Why IT Shouldn’t Be Responsible for Data Quality

    Slide Show

    The Case for ‘Craft IT’

    I ran into an interesting article in the Harvard Business Review this week that points to what may be a huge mistake management and IT are regularly making: Holding IT responsible for data quality. The author, Thomas C. Redman, wrote back in 2012 that you need to get responsibility for data the heck out of the IT department and put it someplace where the authority exists to assure the result. You see, line organizations collect and use the data, are far closer to the source, and have a far better understanding of what it means and how it is going to be used. This means that line organizations should own the responsibility for the data they use because they are generally closer to it, understand it more deeply, and will be the most impacted by the data quality.

    Line also typically owns the budget to fund any data acquisition and analytics effort and thus is more likely to fund the effort fully. It appears that large companies and IT organizations often make the most foolish of management decisions, having the people that are responsible for something not have any real authority over it.
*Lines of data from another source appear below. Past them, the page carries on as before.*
/-- `excessBound = 353/1320` at `(3, 1)`, `n = 12`. -/
theorem excessBound_three_one_12 : excessBound 5 3 5 1 12 (13 / 55 : ℚ) (1 / 55 : ℚ) = (353 / 1320 : ℚ) := by
  unfold excessBound capDG phiQ; norm_num

/-- The target sum of the cell `(3, 1)` at `n = 12` with `m₁ = 3`: `353/1320 · C(12, 5) ≤ c′ A + T` with `A = 2431`, `T = 79`. -/
theorem sum_three_one_12_m3 : 1 ≤ DGenP.genSum 12 5 3 (cPrimeDGP 5 3 5 1 3)
    (excessBound 5 3 5 1 12 (13 / 55 : ℚ) (1 / 55 : ℚ) / ((5 : ℕ) : ℚ)) := by
  have hc : cPrimeDGP 5 3 5 1 3 = (1 / 8 : ℚ) := by unfold cPrimeDGP capDG reqDGP phiQ; norm_num
  have hA : DGen.Aρt 12 5 3 = 2431 := by decide
  have hT : DGen.Ttop 12 3 = 79 := by decide
  have hC : Nat.choose 12 5 = 792 := by decide
  rw [excessBound_three_one_12, hc, DGenP.genSum_eq (by norm_num) (by norm_num) (by norm_num), hA, hT, hC]
  norm_num

/-- The chord of `1/(m + 3)` over `2 ≤ m ≤ 9` (cell `(3, 1)`, `n = 13`). -/
theorem chord_three_one_13 : ∀ m : ℕ, 2 ≤ m → m ≤ 9 →
    1 / ((m : ℚ) + ((3 : ℕ) : ℚ)) ≤ (7 / 30 : ℚ) - (1 / 60 : ℚ) * (m : ℚ) := by
  intro m h1 h2
  interval_cases m <;> norm_num

/-- `excessBound = 11/45` at `(3, 1)`, `n = 13`. -/
theorem excessBound_three_one_13 : excessBound 5 3 5 1 13 (7 / 30 : ℚ) (1 / 60 : ℚ) = (11 / 45 : ℚ) := by
  unfold excessBound capDG phiQ; norm_num

/-- The target sum of the cell `(3, 1)` at `n = 13` with `m₁ = 3`: `11/45 · C(13, 5) ≤ c′ A + T` with `A = 5720`, `T = 92`. -/
theorem sum_three_one_13_m3 : 1 ≤ DGenP.genSum 13 5 3 (cPrimeDGP 5 3 5 1 3)
    (excessBound 5 3 5 1 13 (7 / 30 : ℚ) (1 / 60 : ℚ) / ((5 : ℕ) : ℚ)) := by
  have hc : cPrimeDGP 5 3 5 1 3 = (1 / 8 : ℚ) := by unfold cPrimeDGP capDG reqDGP phiQ; norm_num
  have hA : DGen.Aρt 13 5 3 = 5720 := by decide
  have hT : DGen.Ttop 13 3 = 92 := by decide
  have hC : Nat.choose 13 5 = 1287 := by decide
  rw [excessBound_three_one_13, hc, DGenP.genSum_eq (by norm_num) (by norm_num) (by norm_num), hA, hT, hC]
  norm_num

/-- The chord of `1/(m + 3)` over `2 ≤ m ≤ 10` (cell `(3, 1)`, `n = 14`). -/
theorem chord_three_one_14 : ∀ m : ℕ, 2 ≤ m → m ≤ 10 →
    1 / ((m : ℚ) + ((3 : ℕ) : ℚ)) ≤ (3 / 13 : ℚ) - (1 / 65 : ℚ) * (m : ℚ) := by
  intro m h1 h2
  interval_cases m <;> norm_num

/-- `excessBound = 9/40` at `(3, 1)`, `n = 14`. -/
theorem excessBound_three_one_14 : excessBound 5 3 5 1 14 (3 / 13 : ℚ) (1 / 65 : ℚ) = (9 / 40 : ℚ) := by
  unfold excessBound capDG phiQ; norm_num

/-- The target sum of the cell `(3, 1)` at `n = 14` with `m₁ = 3`: `9/40 · C(14, 5) ≤ c′ A + T` with `A = 12805`, `T = 106`. -/
theorem sum_three_one_14_m3 : 1 ≤ DGenP.genSum 14 5 3 (cPrimeDGP 5 3 5 1 3)
    (excessBound 5 3 5 1 14 (3 / 13 : ℚ) (1 / 65 : ℚ) / ((5 : ℕ) : ℚ)) := by
  have hc : cPrimeDGP 5 3 5 1 3 = (1 / 8 : ℚ) := by unfold cPrimeDGP capDG reqDGP phiQ; norm_num
  have hA : DGen.Aρt 14 5 3 = 12805 := by decide
  have hT : DGen.Ttop 14 3 = 106 := by decide
  have hC : Nat.choose 14 5 = 2002 := by decide
  rw [excessBound_three_one_14, hc, DGenP.genSum_eq (by norm_num) (by norm_num) (by norm_num), hA, hT, hC]
  norm_num

/-- The chord of `1/(m + 3)` over `2 ≤ m ≤ 11` (cell `(3, 1)`, `n = 15`). -/
theorem chord_three_one_15 : ∀ m : ℕ, 2 ≤ m → m ≤ 11 →
    1 / ((m : ℚ) + ((3 : ℕ) : ℚ)) ≤ (8 / 35 : ℚ) - (1 / 70 : ℚ) * (m : ℚ) := by
  intro m h1 h2
  interval_cases m <;> norm_num

/-- `excessBound = 5/24` at `(3, 1)`, `n = 15`. -/
theorem excessBound_three_one_15 : excessBound 5 3 5 1 15 (8 / 35 : ℚ) (1 / 70 : ℚ) = (5 / 24 : ℚ) := by
  unfold excessBound capDG phiQ; norm_num

/-- The target sum of the cell `(3, 1)` at `n = 15` with `m₁ = 3`: `5/24 · C(15, 5) ≤ c′ A + T` with `A = 27703`, `T = 121`. -/
theorem sum_three_one_15_m3 : 1 ≤ DGenP.genSum 15 5 3 (cPrimeDGP 5 3 5 1 3)
    (excessBound 5 3 5 1 15 (8 / 35 : ℚ) (1 / 70 : ℚ) / ((5 : ℕ) : ℚ)) := by
  have hc : cPrimeDGP 5 3 5 1 3 = (1 / 8 : ℚ) := by unfold cPrimeDGP capDG reqDGP phiQ; norm_num
  have hA : DGen.Aρt 15 5 3 = 27703 := by decide
  have hT : DGen.Ttop 15 3 = 121 := by decide
  have hC : Nat.choose 15 5 = 3003 := by decide
  rw [excessBound_three_one_15, hc, DGenP.genSum_eq (by norm_num) (by norm_num) (by norm_num), hA, hT, hC]
  norm_num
    Responsibility and Authority

    The reason business schools and internal auditors consistently recommend and require that responsibility and authority be matched is because disasters can occur if they aren’t. We saw this in spades back when the job of risk manager was created for financial organizations. Suddenly, someone was in charge of risk who could be blamed if things went bad, but who didn’t have any real authority to mitigate the risk they were supposedly responsible for. The executives making the decisions had no downside and suddenly there wasn’t a single class of risky lending they didn’t want to be part of, well, until it all came apart.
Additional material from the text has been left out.